open MeasureTheory Set Function Filter Metric Real
open _root_.Topology
open scoped ENNReal ContDiff Laplacian InnerProductSpace RealInnerProductSpace Convolution

namespace Literature.Analysis.FluidPDE

namespace BGK2015

variable {x₁ : EuclideanSpace ℝ (Fin 3)} {δ R : ℝ}
  {u : ℝ → EuclideanSpace ℝ (Fin 3) → EuclideanSpace ℝ (Fin 3)}
  {p : ℝ → EuclideanSpace ℝ (Fin 3) → ℝ} {χ : EuclideanSpace ℝ (Fin 3) → ℝ}

/-- The divergence of a compactly supported field has compact support (private copy of the tree's
`CalderonSplittingLp.hasCompactSupport_divergence`). [folklore] -/
private theorem hasCompactSupport_divergence_of_test
    {G : EuclideanSpace ℝ (Fin 3) → EuclideanSpace ℝ (Fin 3)} (hGc : HasCompactSupport G) :
    HasCompactSupport (VectorCalculus.divergence G) :=
  hGc.mono' fun x hx => by
    by_contra h
    exact hx (divergence_eq_zero_of_notMem_tsupport h)

/-! ### Gluing in space–time -/

/-- **Space–time gluing**: a field which is `Cⁿ` on `S × B(x₁, R)` and vanishes at all points
`(s, x)` with `x` off the support of the cut-off (which lies in the open ball) is `Cⁿ` on
`S × ℝ³`. [folklore] -/
theorem contDiffOn_uncurry_of_eq_zero_off_tsupport (hχ : IsLocCutoff x₁ R χ) {n : WithTop ℕ∞}
    {X : Type*} [NormedAddCommGroup X] [NormedSpace ℝ X] {F : ℝ → EuclideanSpace ℝ (Fin 3) → X}
    {S : Set ℝ} (hF : ContDiffOn ℝ n (uncurry F) (S ×ˢ ball x₁ R))
    (h0 : ∀ s x, x ∉ tsupport χ → F s x = 0) : ContDiffOn ℝ n (uncurry F) (S ×ˢ univ) := by
  intro z hz
  obtain ⟨hzt, -⟩ := hz
  by_cases hx : z.2 ∈ ball x₁ R
  · refine (hF z ⟨hzt, hx⟩).mono_of_mem_nhdsWithin ?_
    refine mem_nhdsWithin_iff_exists_mem_nhds_inter.2 ⟨univ ×ˢ ball x₁ R,
      prod_mem_nhds univ_mem (isOpen_ball.mem_nhds hx), ?_⟩
    rintro w ⟨⟨-, hw2⟩, hw1, -⟩
    exact ⟨hw1, hw2⟩
  · have hxs := hχ.notMem_tsupport_of_notMem_ball hx
    have hopen : IsOpen ((tsupport χ)ᶜ : Set (EuclideanSpace ℝ (Fin 3))) :=
      (isClosed_tsupport χ).isOpen_compl
    have hev : uncurry F =ᶠ[𝓝 z] fun _ => 0 := by
      filter_upwards [(continuous_snd.isOpen_preimage _ hopen).mem_nhds hxs] with w hw
      exact h0 w.1 w.2 hw
    exact (contDiffAt_const.congr_of_eventuallyEq hev).contDiffWithinAt

/-- The divergence of a jointly smooth family is jointly smooth (on an open time set).
[folklore] -/
theorem _root_.Literature.Analysis.FluidPDE.IsSmoothSpaceTimeOn.divergence {S : Set ℝ}
    (hS : IsOpen S) {w : ℝ → EuclideanSpace ℝ (Fin 3) → EuclideanSpace ℝ (Fin 3)}
    (hw : IsSmoothSpaceTimeOn S w) :
    IsSmoothSpaceTimeOn S fun t x => VectorCalculus.divergence (w t) x := by
  set b := stdOrthonormalBasis ℝ (EuclideanSpace ℝ (Fin 3)) with hb
  have h : ∀ i, IsSmoothSpaceTimeOn S fun t x => ⟪b i, fderiv ℝ (w t) x (b i)⟫ := fun i =>
    (isSmoothSpaceTimeOn_const_time contDiff_const S).inner
      (hw.isSmoothSpaceTimeOn_fderiv_apply hS (b i))
  have hsum : ContDiffOn ℝ ∞ (fun z : ℝ × EuclideanSpace ℝ (Fin 3) =>
      ∑ i, uncurry (fun t x => ⟪b i, fderiv ℝ (w t) x (b i)⟫) z) (S ×ˢ univ) :=
    ContDiffOn.sum fun i _ => h i
  refine hsum.congr ?_
  rintro ⟨t, x⟩ -
  simp only [uncurry_apply_pair]
  exact divergence_eq_sum_inner_fderiv b (w t) x

/-! ### The localised fields as smooth space–time families -/

section Families

variable (hsol : IsCylinderSolution x₁ δ R u p) (hχ : IsLocCutoff x₁ R χ)
include hsol hχ

/-- `v = χu` is jointly smooth on `(-δ, R²) × ℝ³`. [folklore] -/
theorem isSmoothSpaceTimeOn_locVelocity :
    IsSmoothSpaceTimeOn (Ioo (-δ) (R ^ 2)) (locVelocity χ u) :=
  contDiffOn_uncurry_locVelocity hsol hχ

/-- **`f₀` is jointly smooth on `(-δ, R²) × ℝ³`.** [folklore] -/
theorem isSmoothSpaceTimeOn_locForce :
    IsSmoothSpaceTimeOn (Ioo (-δ) (R ^ 2)) (locForce χ u p) := by
  have hu : ContDiffOn ℝ ∞ (uncurry u) (Ioo (-δ) (R ^ 2) ×ˢ ball x₁ R) := hsol.smooth_velocity
  have hp : ContDiffOn ℝ ∞ (uncurry p) (Ioo (-δ) (R ^ 2) ×ˢ ball x₁ R) := hsol.smooth_pressure
  have hΔχ : ContDiff ℝ ∞ (Δ χ) := contDiff_laplacian (n := (⊤ : ℕ∞)) (by exact_mod_cast hχ.contDiff)
  have h1 : ContDiffOn ℝ ∞ (fun z : ℝ × EuclideanSpace ℝ (Fin 3) => (Δ χ) z.2 • u z.1 z.2)
      (Ioo (-δ) (R ^ 2) ×ˢ ball x₁ R) :=
    (hΔχ.comp contDiff_snd).contDiffOn.smul hu
  have h2 : ContDiffOn ℝ ∞ (fun z : ℝ × EuclideanSpace ℝ (Fin 3) =>
      (fderiv ℝ χ z.2 (u z.1 z.2)) • u z.1 z.2) (Ioo (-δ) (R ^ 2) ×ˢ ball x₁ R) :=
    (((hχ.contDiff.fderiv_right (m := ∞) le_rfl).comp contDiff_snd).contDiffOn.clm_apply hu).smul
      hu
  have h3 : ContDiffOn ℝ ∞ (fun z : ℝ × EuclideanSpace ℝ (Fin 3) => p z.1 z.2 • gradient χ z.2)
      (Ioo (-δ) (R ^ 2) ×ˢ ball x₁ R) :=
    hp.smul ((contDiff_gradient_of_contDiff_top hχ.contDiff).comp contDiff_snd).contDiffOn
  refine contDiffOn_uncurry_of_eq_zero_off_tsupport hχ (((h1.add h2).add h3).congr
    fun z _ => by simp [uncurry, locForce_apply]) fun s x hx => ?_
  obtain ⟨-, hD0, hg0, hΔ0⟩ := (hχ.eventually_derivs_eq_zero hx).self_of_nhds
  simp [locForce_apply, hD0, hg0, hΔ0]

/-- **`div f₀` is jointly smooth on `(-δ, R²) × ℝ³`.** [folklore] -/
theorem isSmoothSpaceTimeOn_divergence_locForce :
    IsSmoothSpaceTimeOn (Ioo (-δ) (R ^ 2)) fun s x => VectorCalculus.divergence (locForce χ u p s) x :=
  (isSmoothSpaceTimeOn_locForce hsol hχ).divergence isOpen_Ioo

end Families

/-! ### Uniform bounds on compact time intervals -/

/-- **Compactness bound for a family with uniformly compact spatial support**: a field continuous
on `S × ℝ³`, vanishing for `x` off a compact `K`, is bounded on `[s₀, t₁] × ℝ³` whenever
`[s₀, t₁] ⊆ S`. [folklore] -/
theorem exists_forall_norm_le_of_support {X : Type*} [NormedAddCommGroup X]
    {F : ℝ → EuclideanSpace ℝ (Fin 3) → X} {S : Set ℝ} {s₀ t₁ : ℝ} (hI : Icc s₀ t₁ ⊆ S)
    (hF : ContinuousOn (uncurry F) (S ×ˢ univ)) {K : Set (EuclideanSpace ℝ (Fin 3))}
    (hK : IsCompact K) (h0 : ∀ s x, x ∉ K → F s x = 0) :
    ∃ C : ℝ, 0 ≤ C ∧ ∀ s ∈ Icc s₀ t₁, ∀ x, ‖F s x‖ ≤ C := by
  obtain ⟨C, hC⟩ := (isCompact_Icc.prod hK).exists_bound_of_continuousOn
    (hF.mono (prod_mono hI (subset_univ _)))
  refine ⟨max C 0, le_max_right _ _, fun s hs x => ?_⟩
  by_cases hx : x ∈ K
  · exact (hC (s, x) ⟨hs, hx⟩).trans (le_max_left _ _)
  · rw [h0 s x hx, norm_zero]
    exact le_max_right _ _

--------------------

▸ Exercise goal
Copy every line above in which the string "namespace" shows up.

▸ Answer to the exercise
namespace Literature.Analysis.FluidPDE
namespace BGK2015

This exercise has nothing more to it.